On December 5th, former president of South Africa Nelson Mandela passed away at the age of 95. Mandela was an extraordinary man who dedicated his life to fighting for freedom and racial equality. His death is an immense loss not just for the people of South Africa, but it is a loss for people all over the world. His example of fearless leadership is one that has touched many and will never be forgotten.
Mandela was born in 1918. His political activism began as a young man in the 1940’s around the time when the apartheid became an official policy of South Africa. In 1944, he joined an anti-apartheid group known as the African National Congress. Shortly after, he started his own political party called the Youth League of the African National Congress, with which he hoped to take more of a radical stance than that of the ANC. He successfully took aggressive action with the Youth League which later convinced the ANC to also adopt a more radical policy in 1949 known as the Programme of Action.
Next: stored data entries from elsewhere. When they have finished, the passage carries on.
open Classical in
/-- ★★ **C6 §2 FIRES AT THE REAL U(1) MODEL — PER-TERM JOINT (coupling, field) OUTPUT CHARTS WITH THE (1.18)-TYPE BOUND, NON-DEGENERATELY.**  For every family `F`, cube side
`M`, towers `S` whose activities ARE the real U(1) display, `0 ≤ A`, `0 ≤ ω ≤ 1`, `δ₀ ≥ 0`, `B₃ > 0`, any strip half-width `s`, window `γ`, and Road 1's
numerals for the amplitude `A e^{s}` (`0 ≤ r₁`, `r₁ + 128 log 162 + 2 ≤ R`, `A e^{s}·e^{5r₁+1}·K₀(64,8)·9·64 ≤ 1`): ALL hypotheses of
`JointHoloLocalTerms.jointCharts_of_activityJointCharts` (p631151 §2) hold — towers `S`, reading `emb` (self-adjoint part of the pulled-back holonomy), chart `x ↦ ix`,
`Ec K k = (Fin d → Site_{k+1} → ℂ)`, dag-n22-w2's injective tail-weight complexification `ι`, `Dt = {|Im τ| < s}`, the joint charts `ℋ` (§5 `hHolo ∕ hBound ∕ hAgree_realU1`)
— so it APPLIES and returns its three OUTPUT-chart binders `h𝒢 ∕ hM𝒢 ∕ hf` for `𝒢 := locE ∘ ℋ` with letters `(B, κ_E) = (e·9·64·K₀(64,8)²·A e^{s}, r₁)`: the per-term JOINT
output charts of C4 §2 at a model whose activities read the configuration AND every coupling.  MODEL witness (declared) — NOT NODE 00's towers. [folklore] -/
theorem jointCharts_of_activityJointCharts_fires_realU1 (γ s : ℝ) {r₁ : ℝ} (hA : 0 ≤ A) (hω0 : 0 ≤ ω) (hω1 : ω ≤ 1) (hδ₀ : 0 ≤ δ₀) (hB₃ : 0 < B₃)
    (hr₁ : 0 ≤ r₁) (hrate : r₁ + 2 * (64 * Real.log 162) + 2 ≤ R) (hsmall : A * Real.exp s * Real.exp (5 * r₁ + 1) * K₀ 64 8 * 9 * 64 ≤ 1) :
    (∀ (K k : ℕ), ∀ h ∈ Window γ, ∀ (m : ℕ) (X : (domSys (F.P K) M (k + 1)).Dom),
      DifferentiableOn ℂ (fun p : ℂ × (Fin (F.P K).d → Site (F.P K) (k + 1) → ℂ) =>
        locE (TTouch (d := 4) (N := domCount (F.P K) M (k + 1))) (fun Z : (domSys (F.P K) M (k + 1)).Dom => Z.1)
          (fun Z => (fun (K k : ℕ) (h : ℕ → ℝ) (m : ℕ) (X Z : (domSys (F.P K) M (k + 1)).Dom) (p : ℂ × (Fin (F.P K).d → Site (F.P K) (k + 1) → ℂ)) =>
        ((A * Real.exp (-(R * (domSys (F.P K) M (k + 1)).dj Z)) : ℝ) : ℂ) *
            Complex.cos (((∑ j : Fin (k + 1), histPrefix (Function.update h m 0) k j * ω ^ (k + 1 - (j : ℕ)) : ℝ) : ℂ) +
              p.1 * ((if m < k + 1 then ω ^ (k + 1 - m) else 0 : ℝ) : ℂ)) *
          (((Fintype.card (Fin (F.P K).d × Site (F.P K) (k + 1)) : ℂ))⁻¹ *
            ∑ lt : Fin (F.P K).d × Site (F.P K) (k + 1), ((Real.exp (-(r / (B₃ * Real.exp (-δ₀ * distCT (domCount (F.P K) M (k + 1)) M (fun i => (ZMod.cast (((blockIter (k + 1) (embIter (k + 1) lt.2))) i) : ZMod (domCount (F.P K) M (k + 1) * M))) (nearT (M := M) (fun i => (ZMod.cast (((blockIter (k + 1) (embIter (k + 1) lt.2))) i) : ZMod (domCount (F.P K) M (k + 1) * M))) Z))))) : ℝ) : ℂ) *
              Complex.cos (p.2 lt.1 (blockIter (k + 1) (embIter (k + 1) lt.2)) / (((B₃ * Real.exp (-δ₀ * distCT (domCount (F.P K) M (k + 1)) M (fun i => (ZMod.cast (((blockIter (k + 1) (embIter (k + 1) lt.2))) i) : ZMod (domCount (F.P K) M (k + 1) * M))) (nearT (M := M) (fun i => (ZMod.cast (((blockIter (k + 1) (embIter (k + 1) lt.2))) i) : ZMod (domCount (F.P K) M (k + 1) * M))) X))) : ℝ) : ℂ)))) K k h m X Z p) X.1)
        ({τ : ℂ | |τ.im| < s} ×ˢ ball (0 : Fin (F.P K).d → Site (F.P K) (k + 1) → ℂ) r)) ∧
    (∀ (K k : ℕ), ∀ h ∈ Window γ, ∀ (m : ℕ) (X : (domSys (F.P K) M (k + 1)).Dom),
      ∀ p ∈ {τ : ℂ | |τ.im| < s} ×ˢ ball (0 : Fin (F.P K).d → Site (F.P K) (k + 1) → ℂ) r,
        ‖locE (TTouch (d := 4) (N := domCount (F.P K) M (k + 1))) (fun Z : (domSys (F.P K) M (k + 1)).Dom => Z.1)
            (fun Z => (fun (K k : ℕ) (h : ℕ → ℝ) (m : ℕ) (X Z : (domSys (F.P K) M (k + 1)).Dom) (p : ℂ × (Fin (F.P K).d → Site (F.P K) (k + 1) → ℂ)) =>
        ((A * Real.exp (-(R * (domSys (F.P K) M (k + 1)).dj Z)) : ℝ) : ℂ) *
            Complex.cos (((∑ j : Fin (k + 1), histPrefix (Function.update h m 0) k j * ω ^ (k + 1 - (j : ℕ)) : ℝ) : ℂ) +
              p.1 * ((if m < k + 1 then ω ^ (k + 1 - m) else 0 : ℝ) : ℂ)) *
          (((Fintype.card (Fin (F.P K).d × Site (F.P K) (k + 1)) : ℂ))⁻¹ *
            ∑ lt : Fin (F.P K).d × Site (F.P K) (k + 1), ((Real.exp (-(r / (B₃ * Real.exp (-δ₀ * distCT (domCount (F.P K) M (k + 1)) M (fun i => (ZMod.cast (((blockIter (k + 1) (embIter (k + 1) lt.2))) i) : ZMod (domCount (F.P K) M (k + 1) * M))) (nearT (M := M) (fun i => (ZMod.cast (((blockIter (k + 1) (embIter (k + 1) lt.2))) i) : ZMod (domCount (F.P K) M (k + 1) * M))) Z))))) : ℝ) : ℂ) *
              Complex.cos (p.2 lt.1 (blockIter (k + 1) (embIter (k + 1) lt.2)) / (((B₃ * Real.exp (-δ₀ * distCT (domCount (F.P K) M (k + 1)) M (fun i => (ZMod.cast (((blockIter (k + 1) (embIter (k + 1) lt.2))) i) : ZMod (domCount (F.P K) M (k + 1) * M))) (nearT (M := M) (fun i => (ZMod.cast (((blockIter (k + 1) (embIter (k + 1) lt.2))) i) : ZMod (domCount (F.P K) M (k + 1) * M))) X))) : ℝ) : ℂ)))) K k h m X Z p) X.1‖ ≤
          (Real.exp 1 * 9 * 64 * K₀ 64 8 ^ 2 * (A * Real.exp s)) * Real.exp (-(r₁ * (domSys (F.P K) M (k + 1)).dj X))) ∧
    (∀ (K k : ℕ), ∀ h ∈ Window γ, ∀ (m : ℕ) (X : (domSys (F.P K) M (k + 1)).Dom), ∀ t ∈ Ioc (0 : ℝ) γ,
      ∀ Bf : Fin (F.P K).d → Site (F.P K) (k + 1) → ℝ,
        locE (TTouch (d := 4) (N := domCount (F.P K) M (k + 1))) (fun Z : (domSys (F.P K) M (k + 1)).Dom => Z.1)
            (fun Z => (fun (K k : ℕ) (h : ℕ → ℝ) (m : ℕ) (X Z : (domSys (F.P K) M (k + 1)).Dom) (p : ℂ × (Fin (F.P K).d → Site (F.P K) (k + 1) → ℂ)) =>
        ((A * Real.exp (-(R * (domSys (F.P K) M (k + 1)).dj Z)) : ℝ) : ℂ) *
            Complex.cos (((∑ j : Fin (k + 1), histPrefix (Function.update h m 0) k j * ω ^ (k + 1 - (j : ℕ)) : ℝ) : ℂ) +
              p.1 * ((if m < k + 1 then ω ^ (k + 1 - m) else 0 : ℝ) : ℂ)) *
          (((Fintype.card (Fin (F.P K).d × Site (F.P K) (k + 1)) : ℂ))⁻¹ *
            ∑ lt : Fin (F.P K).d × Site (F.P K) (k + 1), ((Real.exp (-(r / (B₃ * Real.exp (-δ₀ * distCT (domCount (F.P K) M (k + 1)) M (fun i => (ZMod.cast (((blockIter (k + 1) (embIter (k + 1) lt.2))) i) : ZMod (domCount (F.P K) M (k + 1) * M))) (nearT (M := M) (fun i => (ZMod.cast (((blockIter (k + 1) (embIter (k + 1) lt.2))) i) : ZMod (domCount (F.P K) M (k + 1) * M))) Z))))) : ℝ) : ℂ) *
              Complex.cos (p.2 lt.1 (blockIter (k + 1) (embIter (k + 1) lt.2)) / (((B₃ * Real.exp (-δ₀ * distCT (domCount (F.P K) M (k + 1)) M (fun i => (ZMod.cast (((blockIter (k + 1) (embIter (k + 1) lt.2))) i) : ZMod (domCount (F.P K) M (k + 1) * M))) (nearT (M := M) (fun i => (ZMod.cast (((blockIter (k + 1) (embIter (k + 1) lt.2))) i) : ZMod (domCount (F.P K) M (k + 1) * M))) X))) : ℝ) : ℂ)))) K k h m X Z
              ((t : ℂ), (fun (K k : ℕ) (X : (domSys (F.P K) M (k + 1)).Dom) => (LinearMap.toContinuousLinearMap
      { toFun := fun B : Fin (F.P K).d → Site (F.P K) (k + 1) → ℝ => fun l t => ((B l t : ℝ) : ℂ) * (((B₃ * Real.exp (-δ₀ * distCT (domCount (F.P K) M (k + 1)) M (fun i => (ZMod.cast ((t) i) : ZMod (domCount (F.P K) M (k + 1) * M))) (nearT (M := M) (fun i => (ZMod.cast ((t) i) : ZMod (domCount (F.P K) M (k + 1) * M))) X))) : ℝ) : ℂ)
        map_add' := fun B B' => by funext l t; simp only [Pi.add_apply]; push_cast; ring
        map_smul' := fun c B => by funext l t; simp only [Pi.smul_apply, smul_eq_mul, RingHom.id_apply, Complex.real_smul]; push_cast; ring } :
      (Fin (F.P K).d → Site (F.P K) (k + 1) → ℝ) →L[ℝ] (Fin (F.P K).d → Site (F.P K) (k + 1) → ℂ))) K k X Bf)) X.1 =
          ((S K) k).E (histPrefix (Function.update h m t) k)
            ((fun (K k : ℕ) (W : Fin (F.P K).d → Site (F.P K) (k + 1) → ℂ) =>
        (((fun b : PBond (F.P K) 0 => (W b.dir (blockIter (k + 1) b.src) + (W b.dir (blockIter (k + 1) b.src))⁻¹) / 2), fun _ => (0 : ℂ)) : CPair (F.P K) ℂ)) K k
              (fun l u => NormedSpace.exp (((ContinuousLinearMap.id ℝ ℝ).smulRight Complex.I) (Bf l u)))) X) := by
  have hA' : 0 ≤ A * Real.exp s := by positivity
  exact jointCharts_of_activityJointCharts F S
    (fun (K k : ℕ) (W : Fin (F.P K).d → Site (F.P K) (k + 1) → ℂ) =>
        (((fun b : PBond (F.P K) 0 => (W b.dir (blockIter (k + 1) b.src) + (W b.dir (blockIter (k + 1) b.src))⁻¹) / 2), fun _ => (0 : ℂ)) : CPair (F.P K) ℂ))
    ((ContinuousLinearMap.id ℝ ℝ).smulRight Complex.I) hA' hr₁ hrate hsmall
    (fun K k => Fin (F.P K).d → Site (F.P K) (k + 1) → ℂ)
    (fun (K k : ℕ) (X : (domSys (F.P K) M (k + 1)).Dom) => (LinearMap.toContinuousLinearMap
      { toFun := fun B : Fin (F.P K).d → Site (F.P K) (k + 1) → ℝ => fun l t => ((B l t : ℝ) : ℂ) * (((B₃ * Real.exp (-δ₀ * distCT (domCount (F.P K) M (k + 1)) M (fun i => (ZMod.cast ((t) i) : ZMod (domCount (F.P K) M (k + 1) * M))) (nearT (M := M) (fun i => (ZMod.cast ((t) i) : ZMod (domCount (F.P K) M (k + 1) * M))) X))) : ℝ) : ℂ)
        map_add' := fun B B' => by funext l t; simp only [Pi.add_apply]; push_cast; ring
        map_smul' := fun c B => by funext l t; simp only [Pi.smul_apply, smul_eq_mul, RingHom.id_apply, Complex.real_smul]; push_cast; ring } :
      (Fin (F.P K).d → Site (F.P K) (k + 1) → ℝ) →L[ℝ] (Fin (F.P K).d → Site (F.P K) (k + 1) → ℂ)))
    (isOpen_setOf_abs_im_lt s)
    (fun (K k : ℕ) (h : ℕ → ℝ) (m : ℕ) (X Z : (domSys (F.P K) M (k + 1)).Dom) (p : ℂ × (Fin (F.P K).d → Site (F.P K) (k + 1) → ℂ)) =>
        ((A * Real.exp (-(R * (domSys (F.P K) M (k + 1)).dj Z)) : ℝ) : ℂ) *
            Complex.cos (((∑ j : Fin (k + 1), histPrefix (Function.update h m 0) k j * ω ^ (k + 1 - (j : ℕ)) : ℝ) : ℂ) +
              p.1 * ((if m < k + 1 then ω ^ (k + 1 - m) else 0 : ℝ) : ℂ)) *
          (((Fintype.card (Fin (F.P K).d × Site (F.P K) (k + 1)) : ℂ))⁻¹ *
            ∑ lt : Fin (F.P K).d × Site (F.P K) (k + 1), ((Real.exp (-(r / (B₃ * Real.exp (-δ₀ * distCT (domCount (F.P K) M (k + 1)) M (fun i => (ZMod.cast (((blockIter (k + 1) (embIter (k + 1) lt.2))) i) : ZMod (domCount (F.P K) M (k + 1) * M))) (nearT (M := M) (fun i => (ZMod.cast (((blockIter (k + 1) (embIter (k + 1) lt.2))) i) : ZMod (domCount (F.P K) M (k + 1) * M))) Z))))) : ℝ) : ℂ) *
              Complex.cos (p.2 lt.1 (blockIter (k + 1) (embIter (k + 1) lt.2)) / (((B₃ * Real.exp (-δ₀ * distCT (domCount (F.P K) M (k + 1)) M (fun i => (ZMod.cast (((blockIter (k + 1) (embIter (k + 1) lt.2))) i) : ZMod (domCount (F.P K) M (k + 1) * M))) (nearT (M := M) (fun i => (ZMod.cast (((blockIter (k + 1) (embIter (k + 1) lt.2))) i) : ZMod (domCount (F.P K) M (k + 1) * M))) X))) : ℝ) : ℂ))))
    (hHolo_realU1 F M γ s) (hBound_realU1 F M γ s hA hω0 hω1 hδ₀ hB₃) (hAgree_realU1 F M S hS γ hB₃)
Mandela was sent to jail numerous times for disobeying the law, and he was eventually sentenced to life in prison in 1964 for sabotage against the government. During his time in jail, both his mother and eldest son passed away and Mandela was not allowed to attend either of their funerals.
In 1990, F.W. De Klerk was elected as president of South Africa and quickly began to rid of the apartheid system. That same year, Mandela was released from prison after 27 years. After spending a good portion of his life in prison, this is what Mandela had to say about it:
“People may say to spend 27 years in prison you have wasted your life. But the greatest thing for a politician is whether the ideas to which you’ve committed your life are still alive, whether these ideas are likely to triumph in the end, and everything that happened showed that we have not sacrificed in vain.”
After his release from prison, he continued to commit himself to abolishing apartheid. In 1993, Mandela won the Nobel Peace Prize along with South African President F.W. de Klerk. That same year, the South African government agreed for the first time to allow black citizens to vote and in 1994, Mandela was elected president of South Africa.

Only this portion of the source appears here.